* **WORK ORDER**: Would you please transcribe, exactly as written, the lines of the entries below starting at the one that holds "convergent on both" and ending at the one that holds "convergence. [folklore] -/", both included?

* **THE DATA**:
import Literature.Analysis.Complex.VerticalSinSummation
import Mathlib.Analysis.SpecialFunctions.ImproperIntegrals
import Mathlib.Analysis.PSeries
import HarnessLib

/-!
# The cotangent summation formula `Σ_{n > c} h(n) = −½ ∫ h(c+iy) cot(π(c+iy)) dy`

Topic `Literature/Analysis/Complex` (contour integration), continuing
`VerticalSinSummation.lean`. Everything here is PROVED; no definitions, no named facts.

* `hasSum_int_mul_cot` — let `c ∈ ℝ ∖ ℤ` and `h` be complex differentiable on an open set
  containing the closed half-plane `{re z ≥ c}`, with `‖h z‖ ≤ C/(1 + ‖z‖²)` there. Then the
  series `Σ_{n ∈ ℤ, n > c} h(n)` converges absolutely and equals
  `−½ ∫_{−∞}^{∞} h(c + iy) cot(π(c + iy)) dy` (we write `cot = cos/sin`).

Proof: the finite-strip residue theorem
`Literature.Analysis.Complex.integral_vertical_mul_cot_sub_eq_sum` on `c ≤ re z ≤ N + ½`
(the poles of `π cot(πz)` are the integers, simple, residue `1`), then `N → ∞`: on the
half-integer lines `|cot| ≤ 1`, so the right integrals are `≪ 1/N²` and tend to `0` by dominated
convergence, while `|cot(π(x+iT))| ≤ 2` for `|T| ≥ 1` controls the cross-sections.

This is the device turning sums of values of a rational (or hypergeometric-type) function at
integers into Barnes-type line integrals, e.g. [Zudilin, *Irrationality of values of the Riemann
zeta function*, Izv. Math. 66 (2002), §4, Lemma 2]: `Σ_t R^{(b−1)}(t)/(b−1)! =
−(1/2πi) ∫_{M−i∞}^{M+i∞} π^b cot_b(πt) R(t) dt`. Classical (Lindelöf, *Le calcul des résidus*
(1905), Ch. III §§13–15); tagged folklore.
-/

noncomputable section

open _root_.Complex Set MeasureTheory Filter intervalIntegral Real
open scoped _root_.Topology

namespace Literature.Analysis.Complex

/-! ### Letting the right line tend to `+∞`: the cotangent summation formula -/

/-- A holomorphic function on `{re z ≥ c}` with `‖h z‖ ≤ C/(1+‖z‖²)` there is absolutely summable
over the integers `> c`. [folklore] -/
theorem summable_norm_int_shift {h : ℂ → ℂ} {c C : ℝ}
    (hbound : ∀ z : ℂ, c ≤ z.re → ‖h z‖ ≤ C / (1 + ‖z‖ ^ 2)) :
    Summable fun k : ℕ ↦ ‖h ((⌊c⌋ + 1 + k : ℤ) : ℂ)‖ := by
  set a : ℝ := (⌊c⌋ : ℝ) with ha
  have hC : 0 ≤ C := by
    have h := hbound ((⌊c⌋ + 1 : ℤ) : ℂ) (by simpa using (Int.lt_floor_add_one c).le)
    have h0 : (0 : ℝ) < 1 + ‖((⌊c⌋ + 1 : ℤ) : ℂ)‖ ^ 2 := by positivity
    exact (div_nonneg_iff.1 ((norm_nonneg _).trans h)).elim (fun h => h.1)
      (fun h => absurd h.2 (not_le.2 h0))
  -- compare with `C (1 + a²) / (k+1)²`
  have hcmp : ∀ k : ℕ, ‖h ((⌊c⌋ + 1 + k : ℤ) : ℂ)‖ ≤ C * (1 + a ^ 2) * (1 / ((k : ℝ) + 1) ^ 2) := by
    intro k
    have hre : c ≤ (((⌊c⌋ + 1 + k : ℤ) : ℂ)).re := by
      simp only [Complex.intCast_re]; push_cast
      have := (Int.lt_floor_add_one c).le
      have hk : (0 : ℝ) ≤ k := Nat.cast_nonneg k
      linarith
    refine (hbound _ hre).trans ?_
    have hnorm : ‖((⌊c⌋ + 1 + k : ℤ) : ℂ)‖ ^ 2 = ((k : ℝ) + 1 + a) ^ 2 := by
      rw [Complex.norm_intCast, sq_abs]; push_cast; rw [ha]; ring
    rw [hnorm]
    have hx : (0 : ℝ) < (k : ℝ) + 1 := by positivity
    -- Cauchy–Schwarz: `x² ≤ ((x+a)² + 1)(1 + a²)` with `x = k+1`
    have key : ((k : ℝ) + 1) ^ 2 ≤ (1 + ((k : ℝ) + 1 + a) ^ 2) * (1 + a ^ 2) := by
      nlinarith [sq_nonneg (((k : ℝ) + 1 + a) * a + 1), sq_nonneg ((k : ℝ) + 1 + a - a)]
    have hge : 1 ≤ (1 + a ^ 2) * (1 + ((k : ℝ) + 1 + a) ^ 2) / ((k : ℝ) + 1) ^ 2 := by
      rw [le_div_iff₀ (by positivity)]; linarith [key]
    rw [div_le_iff₀ (by positivity)]
    have hrw : C * (1 + a ^ 2) * (1 / ((k : ℝ) + 1) ^ 2) * (1 + ((k : ℝ) + 1 + a) ^ 2) =
        C * ((1 + a ^ 2) * (1 + ((k : ℝ) + 1 + a) ^ 2) / ((k : ℝ) + 1) ^ 2) := by
      field_simp
    rw [hrw]
    nlinarith [mul_le_mul_of_nonneg_left hge hC]
  refine Summable.of_nonneg_of_le (fun k ↦ norm_nonneg _) hcmp ?_
  refine Summable.mul_left _ ?_
  have := (summable_nat_add_iff 1).2 (Real.summable_one_div_nat_pow.2 one_lt_two)
  simpa using this

/-- **Cotangent summation formula.** Let `c` be a real non-integer and `h` complex differentiable
on an open set containing the closed half-plane `{re z ≥ c}`, with `‖h z‖ ≤ C/(1 + ‖z‖²)` there.
Then `Σ_{n ∈ ℤ, n > c} h(n) = −½ ∫ h(c + iy) cot(π(c + iy)) dy` (absolutely convergent on both
sides; `cot = cos/sin`). Proof: `integral_vertical_mul_cot_sub_eq_sum` on `[c, N + ½]` and
`N → ∞`, the right line integral tending to `0` by dominated convergence. [folklore] -/
theorem hasSum_int_mul_cot {h : ℂ → ℂ} {c C : ℝ} (hc : ∀ n : ℤ, (n : ℝ) ≠ c)
    (U : Set ℂ) (hU : IsOpen U) (hKU : re ⁻¹' Ici c ⊆ U) (hh : DifferentiableOn ℂ h U)
    (hbound : ∀ z : ℂ, c ≤ z.re → ‖h z‖ ≤ C / (1 + ‖z‖ ^ 2)) :
    HasSum (fun k : ℕ ↦ h ((⌊c⌋ + 1 + k : ℤ) : ℂ))
      (-(1 / 2) * ∫ y : ℝ, h (c + y * I) * Complex.cos (π * (c + y * I)) /
        Complex.sin (π * (c + y * I))) := by
  classical
  have hC : 0 ≤ C := by
    have h := hbound ((⌊c⌋ + 1 : ℤ) : ℂ) (by simpa using (Int.lt_floor_add_one c).le)
    have h0 : (0 : ℝ) < 1 + ‖((⌊c⌋ + 1 : ℤ) : ℂ)‖ ^ 2 := by positivity
    exact (div_nonneg_iff.1 ((norm_nonneg _).trans h)).elim (fun h => h.1)
      (fun h => absurd h.2 (not_le.2 h0))
  -- notation: the integrand on the line `re z = x`
  set F : ℂ → ℂ := fun z ↦ h z * Complex.cos (π * z) / Complex.sin (π * z) with hF
  have hπ0 : (0 : ℝ) < π := Real.pi_pos
  -- continuity of `F` along a line `re z = x` not through an integer
  have hcontline : ∀ x : ℝ, c ≤ x → Real.sin (π * x) ≠ 0 →
      Continuous fun y : ℝ ↦ F (x + y * I) := by
    intro x hx hsx
    have hline : Continuous fun y : ℝ ↦ (x : ℂ) + y * I := by fun_prop
    have hmem : ∀ y : ℝ, (x : ℂ) + y * I ∈ U := fun y ↦ hKU (by simp [hx])
    have h1 : Continuous fun y : ℝ ↦ h (x + y * I) :=
      (hh.continuousOn.comp_continuous hline hmem)
    have h2 : Continuous fun y : ℝ ↦ Complex.cos (π * (x + y * I)) := by fun_prop
    have h3 : Continuous fun y : ℝ ↦ Complex.sin (π * (x + y * I)) := by fun_prop
    have h4 : ∀ y : ℝ, Complex.sin (π * (x + y * I)) ≠ 0 := by
      intro y h0
      have := abs_sin_re_le_norm_sin (π * (x + y * I))
      rw [h0, norm_zero] at this
      have hre : (π * ((x : ℂ) + y * I)).re = π * x := by simp
      rw [hre] at this
      exact hsx (abs_eq_zero.1 (le_antisymm this (abs_nonneg _)))
    simp only [hF]
    exact (h1.mul h2).div h3 h4
  -- pointwise bound of `F` on a line `re z = x ≥ c`
  have hFbound : ∀ (x y : ℝ), c ≤ x → ∀ B : ℝ,
      ‖Complex.cos (π * (x + y * I)) / Complex.sin (π * (x + y * I))‖ ≤ B →
      ‖F (x + y * I)‖ ≤ C * B / (1 + y ^ 2) := by
    intro x y hx B hB
    have hB0 : 0 ≤ B := (norm_nonneg _).trans hB
    simp only [hF]
    rw [mul_div_assoc, norm_mul]
    have hh1 := hbound ((x : ℂ) + y * I) (by simp [hx])
    have hy : 1 + y ^ 2 ≤ 1 + ‖(x : ℂ) + y * I‖ ^ 2 := by
      have : |y| ≤ ‖(x : ℂ) + y * I‖ := by
        simpa using Complex.abs_im_le_norm ((x : ℂ) + y * I)
      nlinarith [sq_abs y, norm_nonneg ((x : ℂ) + y * I), abs_nonneg y]
    have hh2 : ‖h ((x : ℂ) + y * I)‖ ≤ C / (1 + y ^ 2) :=
      hh1.trans (div_le_div_of_nonneg_left hC (by positivity) hy)
    calc ‖h ((x : ℂ) + y * I)‖ * ‖Complex.cos (π * (x + y * I)) / Complex.sin (π * (x + y * I))‖
        ≤ C / (1 + y ^ 2) * B := mul_le_mul hh2 hB (norm_nonneg _) (by positivity)
      _ = C * B / (1 + y ^ 2) := by ring
  -- integrability on a line not through an integer
  have hint : ∀ x : ℝ, c ≤ x → Real.sin (π * x) ≠ 0 → Integrable fun y : ℝ ↦ F (x + y * I) := by
    intro x hx hsx
    have hB : ∀ y : ℝ, ‖Complex.cos (π * (x + y * I)) / Complex.sin (π * (x + y * I))‖ ≤
        |Real.sin (π * x)|⁻¹ := fun y ↦ by
      have := norm_cos_div_sin_le_inv_abs_sin (π * ((x : ℂ) + y * I)) (by simpa using hsx)
      simpa using this
    refine Integrable.mono' ((integrable_inv_one_add_sq.const_mul (C * |Real.sin (π * x)|⁻¹)))
      (hcontline x hx hsx).aestronglyMeasurable (Eventually.of_forall fun y ↦ ?_)
    have := hFbound x y hx _ (hB y)
    simpa [div_eq_mul_inv] using this
  -- `sin(πx) ≠ 0` off the integers, `|sin(π b)| = 1` at half-integers
  have hsin_ne : ∀ x : ℝ, (∀ n : ℤ, (n : ℝ) ≠ x) → Real.sin (π * x) ≠ 0 := by
    intro x hx
    rw [Real.sin_ne_zero_iff]
    intro n hn
    apply hx n
    have : (n : ℝ) * π = x * π := by rw [mul_comm x]; exact hn
    exact mul_right_cancel₀ Real.pi_ne_zero this
  have hsc : Real.sin (π * c) ≠ 0 := hsin_ne c hc
  -- the right lines `re z = b N = ⌊c⌋ + N + 3/2`
  set b : ℕ → ℝ := fun N ↦ (⌊c⌋ : ℝ) + N + 3 / 2 with hb
  have hcb : ∀ N, c < b N := fun N ↦ by
    have h1 : c < (⌊c⌋ : ℝ) + 1 := Int.lt_floor_add_one c
    have hN : (0 : ℝ) ≤ N := Nat.cast_nonneg N
    simp only [hb]; linarith
  have hbint : ∀ (N : ℕ) (n : ℤ), (n : ℝ) ≠ b N := by
    intro N n hn
    simp only [hb] at hn
    have h2 : (2 * (n - ⌊c⌋ - N) : ℤ) = 3 := by
      have : (2 * (n - ⌊c⌋ - N) : ℝ) = 3 := by linarith
      exact_mod_cast this
    omega
  have hsinb : ∀ N, Real.sin (π * b N) ≠ 0 := fun N ↦ hsin_ne (b N) (hbint N)
  have habs_sinb : ∀ N, |Real.sin (π * b N)| = 1 := by
    intro N
    have : π * b N = π / 2 + ((⌊c⌋ + N + 1 : ℤ) : ℝ) * π := by
      simp only [hb]; push_cast; ring
    rw [this, Real.sin_add_int_mul_pi, Real.sin_pi_div_two, mul_one, abs_zpow, abs_neg, abs_one,
      one_zpow]
  have hfloorb : ∀ N : ℕ, ⌊b N⌋ = ⌊c⌋ + N + 1 := by
    intro N
    rw [Int.floor_eq_iff]
    simp only [hb]; push_cast
    constructor <;> linarith
  -- uniform smallness on the horizontal cross-sections
  have hdecayN : ∀ N : ℕ, ∀ ε : ℝ, 0 < ε → ∃ T₀ : ℝ, ∀ T : ℝ, T₀ ≤ |T| → ∀ x ∈ Icc c (b N),
      ‖F (x + T * I)‖ ≤ ε := by
    intro N ε hε
    refine ⟨max 1 (2 * C / ε), fun T hT x hx ↦ ?_⟩
    have hT1 : 1 ≤ |T| := le_of_max_le_left hT
    have hT2 : 2 * C / ε ≤ |T| := le_of_max_le_right hT
    have hB : ‖Complex.cos (π * (x + T * I)) / Complex.sin (π * (x + T * I))‖ ≤ 2 := by
      refine norm_cos_div_sin_le_two _ ?_
      have : (π * ((x : ℂ) + T * I)).im = π * T := by simp
      rw [this, abs_mul, abs_of_pos hπ0]
      nlinarith [Real.pi_gt_three]
    have h1 := hFbound x T hx.1 2 hB
    refine h1.trans ?_
    rw [div_le_iff₀ (by positivity)]
    have hT0 : 0 < |T| := zero_lt_one.trans_le hT1
    have h2 : 2 * C ≤ ε * |T| := by rw [div_le_iff₀ hε] at hT2; linarith
    nlinarith [sq_abs T, hT1, hε]
  -- the finite-strip identity
  have hstrip : ∀ N : ℕ, (∫ y : ℝ, F (b N + y * I)) - ∫ y : ℝ, F (c + y * I) =
      2 * ∑ n ∈ Finset.Ioc ⌊c⌋ (⌊c⌋ + N + 1), h n := by
    intro N
    have := integral_vertical_mul_cot_sub_eq_sum (hcb N) hc (hbint N) U hU
      (fun z hz ↦ hKU hz.1) hh (hint c le_rfl hsc) (hint (b N) (hcb N).le (hsinb N)) (hdecayN N)
    rwa [hfloorb N] at this
  -- the right integrals tend to zero (dominated convergence)
  have hright : Tendsto (fun N : ℕ ↦ ∫ y : ℝ, F (b N + y * I)) atTop (𝓝 0) := by
    have hbd : ∀ (N : ℕ) (y : ℝ), ‖F (b N + y * I)‖ ≤ C / (1 + (b N) ^ 2) := by
      intro N y
      simp only [hF]
      rw [mul_div_assoc, norm_mul]
      have hB : ‖Complex.cos (π * (b N + y * I)) / Complex.sin (π * (b N + y * I))‖ ≤ 1 := by
        have := norm_cos_div_sin_le_inv_abs_sin (π * ((b N : ℂ) + y * I)) (by simpa using hsinb N)
        have hre : (π * ((b N : ℂ) + y * I)).re = π * b N := by simp
        rw [hre, habs_sinb N, inv_one] at this
        exact this
      have hh1 := hbound ((b N : ℂ) + y * I) (by simpa using (hcb N).le)
      have hx : 1 + (b N) ^ 2 ≤ 1 + ‖(b N : ℂ) + y * I‖ ^ 2 := by
        have : |b N| ≤ ‖(b N : ℂ) + y * I‖ := by
          simpa using Complex.abs_re_le_norm ((b N : ℂ) + y * I)
        nlinarith [sq_abs (b N), norm_nonneg ((b N : ℂ) + y * I), abs_nonneg (b N)]
      have hh2 : ‖h ((b N : ℂ) + y * I)‖ ≤ C / (1 + (b N) ^ 2) :=
        hh1.trans (div_le_div_of_nonneg_left hC (by positivity) hx)
      calc ‖h ((b N : ℂ) + y * I)‖ *
            ‖Complex.cos (π * (b N + y * I)) / Complex.sin (π * (b N + y * I))‖
          ≤ C / (1 + (b N) ^ 2) * 1 := mul_le_mul hh2 hB (norm_nonneg _) (by positivity)
        _ = C / (1 + (b N) ^ 2) := mul_one _
    have hbd' : ∀ (N : ℕ) (y : ℝ), ‖F (b N + y * I)‖ ≤ C / (1 + y ^ 2) := by
      intro N y
      have hB : ‖Complex.cos (π * (b N + y * I)) / Complex.sin (π * (b N + y * I))‖ ≤ 1 := by
        have := norm_cos_div_sin_le_inv_abs_sin (π * ((b N : ℂ) + y * I)) (by simpa using hsinb N)
        have hre : (π * ((b N : ℂ) + y * I)).re = π * b N := by simp
        rw [hre, habs_sinb N, inv_one] at this
        exact this
      have := hFbound (b N) y (hcb N).le 1 hB
      simpa using this
    have hbN : Tendsto (fun N : ℕ ↦ C / (1 + (b N) ^ 2)) atTop (𝓝 0) := by
      have hbt : Tendsto b atTop atTop := by
        simp only [hb]
        refine tendsto_atTop_add_const_right _ _ (tendsto_atTop_add_const_left _ _ ?_)
        exact tendsto_natCast_atTop_atTop
      have h2 : Tendsto (fun N : ℕ ↦ 1 + (b N) ^ 2) atTop atTop :=
        tendsto_atTop_add_const_left _ _ (tendsto_pow_atTop two_ne_zero |>.comp hbt)
      simpa [div_eq_mul_inv] using h2.inv_tendsto_atTop.const_mul C
    have hlim0 : ∀ y : ℝ, Tendsto (fun N : ℕ ↦ F (b N + y * I)) atTop (𝓝 0) := fun y ↦
      squeeze_zero_norm (fun N ↦ hbd N y) hbN
    have hdom : Integrable fun y : ℝ ↦ C / (1 + y ^ 2) := by
      simpa [div_eq_mul_inv] using integrable_inv_one_add_sq.const_mul C
    have h := tendsto_integral_filter_of_dominated_convergence (fun y ↦ C / (1 + y ^ 2))
      (Eventually.of_forall fun N ↦ (hcontline (b N) (hcb N).le (hsinb N)).aestronglyMeasurable)
      (Eventually.of_forall fun N ↦ Eventually.of_forall (hbd' N)) hdom
      (Eventually.of_forall hlim0)
    simpa using h
  -- partial sums
  have hpartial : Tendsto (fun N : ℕ ↦ ∑ n ∈ Finset.Ioc ⌊c⌋ (⌊c⌋ + N + 1), h n) atTop
      (𝓝 (-(1 / 2) * ∫ y : ℝ, F (c + y * I))) := by
    have h2 : Tendsto (fun N : ℕ ↦ ((∫ y : ℝ, F (b N + y * I)) - ∫ y : ℝ, F (c + y * I)) / 2)
        atTop (𝓝 ((0 - ∫ y : ℝ, F (c + y * I)) / 2)) :=
      (hright.sub tendsto_const_nhds).div_const 2
    have h3 : (0 - ∫ y : ℝ, F (c + y * I)) / 2 = -(1 / 2) * ∫ y : ℝ, F (c + y * I) := by ring
    rw [h3] at h2
    refine h2.congr fun N ↦ ?_
    rw [hstrip N]; ring
  -- reindex over `ℕ`
  have hreindex : ∀ N : ℕ, ∑ n ∈ Finset.Ioc ⌊c⌋ (⌊c⌋ + N + 1), h n =
      ∑ k ∈ Finset.range (N + 1), h ((⌊c⌋ + 1 + k : ℤ) : ℂ) := by
    intro N
    have hset : Finset.Ioc ⌊c⌋ (⌊c⌋ + N + 1) =
        (Finset.range (N + 1)).map ⟨fun k : ℕ ↦ ⌊c⌋ + 1 + k, fun a b hab ↦ by
          simpa using hab⟩ := by
      ext n
      simp only [Finset.mem_Ioc, Finset.mem_map, Finset.mem_range, Function.Embedding.coeFn_mk]
      constructor
      · rintro ⟨h1, h2⟩
        exact ⟨(n - ⌊c⌋ - 1).toNat, by omega, by omega⟩
      · rintro ⟨k, hk, rfl⟩
        omega
    rw [hset, Finset.sum_map]
    rfl
  rw [hasSum_iff_tendsto_nat_of_summable_norm (summable_norm_int_shift hbound),
    ← tendsto_add_atTop_iff_nat 1]
  have := hpartial.congr fun N ↦ hreindex N
  simpa [hF] using this

end Literature.Analysis.Complex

* **FINAL ANSWER**:
Then `Σ_{n ∈ ℤ, n > c} h(n) = −½ ∫ h(c + iy) cot(π(c + iy)) dy` (absolutely convergent on both
sides; `cot = cos/sin`). Proof: `integral_vertical_mul_cot_sub_eq_sum` on `[c, N + ½]` and
`N → ∞`, the right line integral tending to `0` by dominated convergence. [folklore] -/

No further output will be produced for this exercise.